I can’t listen to this anymore. Anger floods my veins, and the whole world drops away. I don’t know where I am or what is going on around me. I only know that I must defend Riley. I stand up and lunge at Hailey, grabbing her shirt and pulling her out of her seat.
“That . . . is . . . not true.” I hiss at her, my nostrils flaring. Hailey and her stupid friend stare at me, eyes wide.
“What?” She tries to lean away from my face, but I have her shirt balled up in my fists.
“Nothing you said is true.” I feel something tugging at my right arm, and then my left. Ana and Zoe are pulling me back. I grab Hailey’s shirt tighter, but they begin to overpower me, forcing me to let go.
And then it’s like I come to. Somehow, the entire jamboree has screeched to a halt and everyone is staring at me. I swallow and slide down into the bleachers, but it’s too late. Ms. Lovchuck points at me viciously with her thin, crooked finger, then points at the gym door.
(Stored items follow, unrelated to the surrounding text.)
open Classical in
/-- **THE (2.141) WALK FOR `P·G·D′` ON ONE ADMISSIBLE V1 TORUS, ANY INPUT CLASS, ANY OUTER FACTORS.**  Genuine `G = Δ_a⁻¹` (`onFun (GE …)`), genuine cubes
`G_□, M_□, P_□` of `…B6CubeWindowV1` with the skeleton's `h_□, ζ_□`; `G₀ = Σ_□ h_□G_□h_□`, `R = Σ_{□,□′} K_{□,□′}G_{□′}h_{□′}` ((2.91), `eq291`), `G = G₀ + GR`.
IF (h0) every n = 0 leg `P·(h_□G_□h_□)·D′ ≺_adm 1_{Q_□}(y′)·C₀·t·e^{−ρd_T}`, (hS) `P·G ≺ A_S·t·(L^{j(y)}|c′|⁻¹)·e^{−ρd_T}` (sup class) and (h1)
`R·D′ ≺_adm θ·(L^{j(y′)}|c′|⁻¹)⁻¹·e^{−ρd_T}`, THEN under the Lemma-2.1 budget (`N₀ + 1 ≤ R·L·M_h`, `e^{−ρ/2}L^{2(d+1)/N₀} < 1`) and the transport budget
(`τ ≥ 0`, `2 log L ≤ τ(R·L·M_h − 1)`):  `P·G·D′ ≺_adm (3·9^{d+1}·C₀ + A_S·θ·c²·L)·t·e^{−(ρ/2 − τ/2)d_T}`, `c = K261 N₀ (d+1) L 1 (ρ/2)`.
[cite: Balaban1984PropagatorsII, Prop. 2.6 (2.138)–(2.139) p.247, (2.141) p.247, (2.91) p.239, Lemma 2.1 (2.63) p.234, (2.52) p.232] -/
theorem pairWalk_kLevel (hN : ∀ μ, N0 ℓ Mh k P' μ = (PV d ℓ m K hd hL).sitesPerDir 0) (D : TDomains d ℓ Mh k P' R) (hk : k ≤ m + K)
    (hk2 : 2 ≤ k) {a : ℕ} (hMha : Mh = (ℓ + 1) ^ a) (hM8 : 8 ≤ Mh) (hR2 : 2 * (ℓ + 1) ^ 2 ≤ R) (hP5 : ∀ μ, 5 ≤ P' μ) (_hℓ : 4 ≤ ℓ)
    (hpl : ∀ c : ↥(cubes D.toDomains), Placed ℓ k P' c.1)
    {b₀ b₁ : ℝ} (hb₀ : 0 < b₀) (hb₁ : b₀ ≤ b₁) {cf : ℝ} (hcf : cf ≠ 0) {w : BondIdx (domT hN D hk) → ℝ} (hw : ∀ i, 0 < w i)
    (hwb : GlobalBand b₀ b₁ cf w)
    (N₀ : ℕ) (hN₀ : 0 < N₀) (hRM : N₀ + 1 ≤ R * ((ℓ + 1) * Mh)) {ρ : ℝ} (hρ : 0 < ρ)
    (hθ : Real.exp (-(1 / 2 * ρ)) * ((ℓ : ℝ) + 1) ^ ((2 * (d + 1 : ℕ) : ℝ) / N₀) < 1)
    {τ : ℝ} (hτ : 0 ≤ τ) (habs : 2 * Real.log ((ℓ : ℝ) + 1) ≤ τ * (((R * ((ℓ + 1) * Mh) - 1 : ℕ)) : ℝ))
    (adm : (PBond (PV d ℓ m K hd hL) 0 → ℝ) → (geomT D).Site → ℝ → Prop)
    (hadm : ∀ (μ : PBond (PV d ℓ m K hd hL) 0 → ℝ) (y' : (geomT D).Site) (B : ℝ), adm μ y' B → 0 ≤ B)
    (Pp Dr : Module.End ℝ (PBond (PV d ℓ m K hd hL) 0 → ℝ)) {t C₀ AS θ : ℝ} (ht : 0 ≤ t) (hC₀ : 0 ≤ C₀) (hAS : 0 ≤ AS) (hθ₀ : 0 ≤ θ)
    (h0 : ∀ c : ↥(cubes D.toDomains), HasMajorantA (g := geomT D) (blkV1 hN D) adm
      (Pp * (mulOp (hB hN D c) * Gl hN hk (one_le_of_eight_le hM8) (four_le_of_five_le hP5) hMha c (band_le (d := d) (ℓ := ℓ) hb₀ hb₁) (hpl c) w cf *
        mulOp (hB hN D c)) * Dr)
      (fun y y' => ind (ST D (one_le_of_eight_le hM8) (four_le_of_five_le hP5) c) y' * (C₀ * t * Real.exp (-(ρ * (geomT D).dist y y')))))
    (hS : HasMajorant (g := geomT D) (blkV1 hN D) (Pp * onFun (GE (domT hN D hk) hcf hw))
      (fun y y' => AS * t * ((geomT D).len y * |cf|⁻¹) * Real.exp (-(ρ * (geomT D).dist y y'))))
    (h1 : HasMajorantA (g := geomT D) (blkV1 hN D) adm
      (rOp Finset.univ (onFun (dE (P := PV d ℓ m K hd hL) cf ∘ₗ (LinearMap.id - RE (domT hN D hk) cf) ∘ₗ dsE cf))
          (fun c => mulOp (hB hN D c)) (fun c => mulOp (zB hN D (one_le_of_eight_le hM8) (four_le_of_five_le hP5) c))
          (fun c => Gl hN hk (one_le_of_eight_le hM8) (four_le_of_five_le hP5) hMha c (band_le (d := d) (ℓ := ℓ) hb₀ hb₁) (hpl c) w cf)
          (fun c => Ml hN hk (one_le_of_eight_le hM8) (four_le_of_five_le hP5) hMha c (band_le (d := d) (ℓ := ℓ) hb₀ hb₁) (hpl c) w cf)
          (fun c => Pl hN hk (one_le_of_eight_le hM8) (four_le_of_five_le hP5) hMha c (band_le (d := d) (ℓ := ℓ) hb₀ hb₁) (hpl c) w cf) * Dr)
      (fun y y' => θ * ((geomT D).len y' * |cf|⁻¹)⁻¹ * Real.exp (-(ρ * (geomT D).dist y y')))) :
    HasMajorantA (g := geomT D) (blkV1 hN D) adm (Pp * onFun (GE (domT hN D hk) hcf hw) * Dr)
      (fun y y' => ((3 * 9 ^ (d + 1) : ℕ) * C₀ + AS * θ * K261 N₀ (d + 1) ((ℓ : ℝ) + 1) 1 (1 / 2 * ρ) ^ 2 * ((ℓ : ℝ) + 1)) * t *
        Real.exp (-((1 / 2 * ρ - τ / 2) * (geomT D).dist y y'))) := by
  -- ### the torus
  have hMh1 : 1 ≤ Mh := one_le_of_eight_le hM8
  have hP4 : ∀ μ, 4 ≤ P' μ := four_le_of_five_le hP5
  have hP : ∀ μ, 1 ≤ P' μ := one_le_of_four_le hP4
  have hMh : 2 ≤ Mh := le_trans (by norm_num) hM8
  have hR : 2 * (ℓ + 1) ≤ R := le_trans (by nlinarith : 2 * (ℓ + 1) ≤ 2 * (ℓ + 1) ^ 2) hR2
  have ha₀ : (0 : ℝ) < b₀ / ((ℓ + 1 : ℕ) : ℝ) := by positivity
  have hdnn : ∀ y y' : (geomT D).Site, 0 ≤ (geomT D).dist y y' := distT_nonneg
  have habs_cf : 0 < |cf| := abs_pos.2 hcf
  -- ### the genuine cubes and the fixed point `G = G₀ + GR` of (2.91)/(2.141)
  set Glc : ↥(cubes D.toDomains) → Module.End ℝ (PBond (PV d ℓ m K hd hL) 0 → ℝ) :=
    fun c => Gl hN hk hMh1 hP4 hMha c (band_le (d := d) (ℓ := ℓ) hb₀ hb₁) (hpl c) w cf with hGlc
  set Mlc : ↥(cubes D.toDomains) → Module.End ℝ (PBond (PV d ℓ m K hd hL) 0 → ℝ) :=
    fun c => Ml hN hk hMh1 hP4 hMha c (band_le (d := d) (ℓ := ℓ) hb₀ hb₁) (hpl c) w cf with hMlc
  set Plc : ↥(cubes D.toDomains) → Module.End ℝ (PBond (PV d ℓ m K hd hL) 0 → ℝ) :=
    fun c => Pl hN hk hMh1 hP4 hMha c (band_le (d := d) (ℓ := ℓ) hb₀ hb₁) (hpl c) w cf with hPlc
  set G : Module.End ℝ (PBond (PV d ℓ m K hd hL) 0 → ℝ) := onFun (GE (domT hN D hk) hcf hw) with hG
  set G0 : Module.End ℝ (PBond (PV d ℓ m K hd hL) 0 → ℝ) := gZero Finset.univ (fun c => mulOp (hB hN D c)) Glc with hG0
  set Rr : Module.End ℝ (PBond (PV d ℓ m K hd hL) 0 → ℝ) :=
    rOp Finset.univ (onFun (dE (P := PV d ℓ m K hd hL) cf ∘ₗ (LinearMap.id - RE (domT hN D hk) cf) ∘ₗ dsE cf))
      (fun c => mulOp (hB hN D c)) (fun c => mulOp (zB hN D hMh1 hP4 c)) Glc Mlc Plc with hRr
  have hagree : ∀ c, onFun (dcsE (P := PV d ℓ m K hd hL) cf ∘ₗ dcE cf + dE cf ∘ₗ dsE cf +
      QsE (domT hN D hk) ∘ₗ aE (domT hN D hk) w ∘ₗ QE (domT hN D hk)) * mulOp (hB hN D c) = Mlc c * mulOp (hB hN D c) :=
    fun c => hagree_cube hN hk hMh1 hP4 hMha c (band_le (d := d) (ℓ := ℓ) hb₀ hb₁) hk2 hM8 hR2 (hpl c) w hcf
      (fun i hi _ => band_of_global hN hk hMh1 hP4 c (le_of_lt hb₀) hcf w hwb i hi)
  have hinvl : ∀ c, (Mlc c - Plc c) * Glc c * mulOp (hB hN D c) = mulOp (hB hN D c) :=
    fun c => hinvl_cube hN hk hMh1 hP4 hMha c (band_le (d := d) (ℓ := ℓ) hb₀ hb₁) ha₀ hM8 hR2 (hpl c) w hcf
  have h291 : onFun (deltaAE (domT hN D hk) cf w) * G0 = 1 - Rr := by
    rw [hG0, hRr, deltaAE_split]
    exact eq291 Finset.univ _ _ (fun c => mulOp (hB hN D c)) (fun c => mulOp (zB hN D hMh1 hP4 c)) Glc Mlc Plc
      (sum_mulOp_hB_sq hN D hMh1 hP) (fun c _ => hagree c) (fun c _ => hinvl c)
      (fun c _ => mulOp_zB_mul_hB hN D hMh hR hP4 c) (fun c _ => mulOp_hB_mul_zB hN D hMh hR hP4 c)
  have hinv : G * onFun (deltaAE (domT hN D hk) cf w) = 1 := onFun_GE_mul_deltaAE (domT hN D hk) hcf hw
  have hfix : G = G0 + G * Rr := fixedPoint_of_291 hinv h291
  -- `P·G·D′ = P·G₀·D′ + (P·G)·(R·D′)`
  have hconj : Pp * G * Dr = Pp * G0 * Dr + Pp * G * (Rr * Dr) := conj_fixedPoint Pp Dr hfix
  -- ### the n = 0 term as the sum over cubes, glued on the input indicator
  have hT0 : Pp * G0 * Dr = ∑ c : ↥(cubes D.toDomains), Pp * (mulOp (hB hN D c) * Glc c * mulOp (hB hN D c)) * Dr := by
    rw [hG0, gZero, Finset.mul_sum, Finset.sum_mul]
  have hK₀nn : ∀ y y' : (geomT D).Site, 0 ≤ C₀ * t * Real.exp (-(ρ * (geomT D).dist y y')) := fun y y' => by positivity
  have hglue : HasMajorantA (g := geomT D) (blkV1 hN D) adm (Pp * G0 * Dr)
      (fun y y' => ((3 * 9 ^ (d + 1) : ℕ) : ℝ) * (C₀ * t * Real.exp (-(ρ * (geomT D).dist y y')))) := by
    rw [hT0]
    exact hasMajorantA_sum_overlap_in (g := geomT D) (blkV1 hN D) Finset.univ (fun c => ST D hMh1 hP4 c)
      (fun c => Pp * (mulOp (hB hN D c) * Glc c * mulOp (hB hN D c)) * Dr) _ hK₀nn hadm (fun c _ => h0 c) _
      (card_filter_ST_le D hL hMh hR2 hMh1 hP4)
  -- ### Lemma 2.1 (2.63) at `(ρ, ½)` and the affine step
  obtain ⟨-, -, -, h263⟩ := lemma21_torus D hMh1 hP hN₀ hRM hρ.le (by norm_num : (0 : ℝ) ≤ 1 / 2) (by norm_num : (1 : ℝ) / 2 ≤ 1) hθ
  set cK : ℝ := K261 N₀ (d + 1) ((ℓ : ℝ) + 1) 1 (1 / 2 * ρ) with hcK
  have hK₁nn : ∀ y y' : (geomT D).Site, 0 ≤ θ * ((geomT D).len y' * |cf|⁻¹)⁻¹ * Real.exp (-(ρ * (geomT D).dist y y')) := fun y y' => by
    have := lenT_pos (D := D) y'; positivity
  have haff := hasMajorantA_affine (g := geomT D) (blkV1 hN D) hconj hglue hS h1 hK₁nn hadm
  refine hasMajorantA_mono (g := geomT D) (blkV1 hN D) haff hadm fun y y' => ?_
  -- ### the kernel: `N·C₀·t·e^{−ρd} + A_Sθ·t·(ℓ_y/ℓ_{y′})·Σe^{−ρd(y,·)}e^{−ρd(·,y′)} ≤ (N·C₀ + A_Sθc²L)·t·e^{−(ρ/2 − τ/2)d}`
  set dd : ℝ := (geomT D).dist y y' with hdd
  have hd0 : 0 ≤ dd := hdnn y y'
  set ly : ℝ := (geomT D).len y * |cf|⁻¹ with hly
  set ly' : ℝ := (geomT D).len y' * |cf|⁻¹ with hly'
  have hly0 : 0 < ly := mul_pos (lenT_pos (D := D) y) (inv_pos.2 habs_cf)
  have hly'0 : 0 < ly' := mul_pos (lenT_pos (D := D) y') (inv_pos.2 habs_cf)
  have hcK0 : 0 ≤ cK := K261_nonneg (by positivity) zero_le_one
  -- the convolution of the two exponential kernels, (2.63) with `n = 2`
  have hconv := conv_two_le_of_ineq263With h263 y y'
  have hsum : ∑ y'' : (geomT D).Site, AS * t * ly * Real.exp (-(ρ * (geomT D).dist y y'')) *
      (θ * ly'⁻¹ * Real.exp (-(ρ * (geomT D).dist y'' y'))) ≤
      AS * t * θ * (ly * ly'⁻¹) * (cK ^ 2 * Real.exp (-((1 - 1 / 2) * ρ * dd))) := by
    have hw0 : 0 ≤ AS * t * θ * (ly * ly'⁻¹) := by positivity
    calc ∑ y'' : (geomT D).Site, AS * t * ly * Real.exp (-(ρ * (geomT D).dist y y'')) * (θ * ly'⁻¹ * Real.exp (-(ρ * (geomT D).dist y'' y')))
        = AS * t * θ * (ly * ly'⁻¹) * ∑ y'' : (geomT D).Site, Real.exp (-(ρ * (geomT D).dist y y'')) * Real.exp (-(ρ * (geomT D).dist y'' y')) := by
          rw [Finset.mul_sum]; exact Finset.sum_congr rfl fun _ _ => by ring
      _ ≤ AS * t * θ * (ly * ly'⁻¹) * (cK ^ 2 * Real.exp (-((1 - 1 / 2) * ρ * dd))) := mul_le_mul_of_nonneg_left hconv hw0
  -- the level-gap transport `ℓ_y/ℓ_{y′} ≤ L·e^{(τ/2)d}`
  have htr : ly * ly'⁻¹ ≤ ((ℓ : ℝ) + 1) * Real.exp (τ / 2 * dd) := by
    have h1 := len_le_of_levelGap D hMh1 hP hτ habs y' y
    rw [symmT D y' y, geomTB_len, geomTB_len, ← geomT_len, ← geomT_len] at h1
    rw [mul_inv_le_iff₀ hly'0, hly, hly']
    calc (geomT D).len y * |cf|⁻¹ ≤ (((ℓ : ℝ) + 1) * Real.exp (τ / 2 * dd) * (geomT D).len y') * |cf|⁻¹ :=
          mul_le_mul_of_nonneg_right h1 (inv_nonneg.2 habs_cf.le)
      _ = ((ℓ : ℝ) + 1) * Real.exp (τ / 2 * dd) * ((geomT D).len y' * |cf|⁻¹) := by ring
  -- the rates
  have hrate0 : Real.exp (-(ρ * dd)) ≤ Real.exp (-((1 / 2 * ρ - τ / 2) * dd)) := exp_le_exp_of_rate (by linarith) hd0
  have hrate1 : Real.exp (τ / 2 * dd) * Real.exp (-((1 - 1 / 2) * ρ * dd)) = Real.exp (-((1 / 2 * ρ - τ / 2) * dd)) := by
    rw [← Real.exp_add]; congr 1; ring
  set E : ℝ := Real.exp (-((1 / 2 * ρ - τ / 2) * dd)) with hE
  have hE0 : 0 ≤ E := (Real.exp_pos _).le
  have hNC : ((3 * 9 ^ (d + 1) : ℕ) : ℝ) * (C₀ * t * Real.exp (-(ρ * dd))) ≤ ((3 * 9 ^ (d + 1) : ℕ) : ℝ) * C₀ * t * E := by
    calc ((3 * 9 ^ (d + 1) : ℕ) : ℝ) * (C₀ * t * Real.exp (-(ρ * dd))) = (((3 * 9 ^ (d + 1) : ℕ) : ℝ) * C₀ * t) * Real.exp (-(ρ * dd)) := by ring
      _ ≤ (((3 * 9 ^ (d + 1) : ℕ) : ℝ) * C₀ * t) * E := mul_le_mul_of_nonneg_left hrate0 (by positivity)
  have hSC : AS * t * θ * (ly * ly'⁻¹) * (cK ^ 2 * Real.exp (-((1 - 1 / 2) * ρ * dd))) ≤ AS * θ * cK ^ 2 * ((ℓ : ℝ) + 1) * t * E := by
    have hw1 : 0 ≤ AS * t * θ * cK ^ 2 * Real.exp (-((1 - 1 / 2) * ρ * dd)) := by positivity
    calc AS * t * θ * (ly * ly'⁻¹) * (cK ^ 2 * Real.exp (-((1 - 1 / 2) * ρ * dd)))
        = (AS * t * θ * cK ^ 2 * Real.exp (-((1 - 1 / 2) * ρ * dd))) * (ly * ly'⁻¹) := by ring
      _ ≤ (AS * t * θ * cK ^ 2 * Real.exp (-((1 - 1 / 2) * ρ * dd))) * (((ℓ : ℝ) + 1) * Real.exp (τ / 2 * dd)) :=
          mul_le_mul_of_nonneg_left htr hw1
      _ = AS * θ * cK ^ 2 * ((ℓ : ℝ) + 1) * t * (Real.exp (τ / 2 * dd) * Real.exp (-((1 - 1 / 2) * ρ * dd))) := by ring
      _ = AS * θ * cK ^ 2 * ((ℓ : ℝ) + 1) * t * E := by rw [hrate1]
  calc ((3 * 9 ^ (d + 1) : ℕ) : ℝ) * (C₀ * t * Real.exp (-(ρ * dd))) +
        ∑ y'' : (geomT D).Site, AS * t * ly * Real.exp (-(ρ * (geomT D).dist y y'')) * (θ * ly'⁻¹ * Real.exp (-(ρ * (geomT D).dist y'' y')))
      ≤ ((3 * 9 ^ (d + 1) : ℕ) : ℝ) * C₀ * t * E + AS * θ * cK ^ 2 * ((ℓ : ℝ) + 1) * t * E := add_le_add hNC (hsum.trans hSC)
    _ = (((3 * 9 ^ (d + 1) : ℕ) : ℝ) * C₀ + AS * θ * cK ^ 2 * ((ℓ : ℝ) + 1)) * t * E := by ring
I know what she means, and I begin to pick my way over people, tripping on bags and shoes and jackets. I fight the impulse to say, “Pardon me, freak show walking.” Everyone is staring at me as I plunk down the stairs. When I get to the door, I glance back one last time at the Miracle Girls and see Zoe’s worried face. I know what that look means. Like me, she’s worried that being back at school means everything is about to change.
Just great, Christine. It took you less than one hour to completely ruin this year too.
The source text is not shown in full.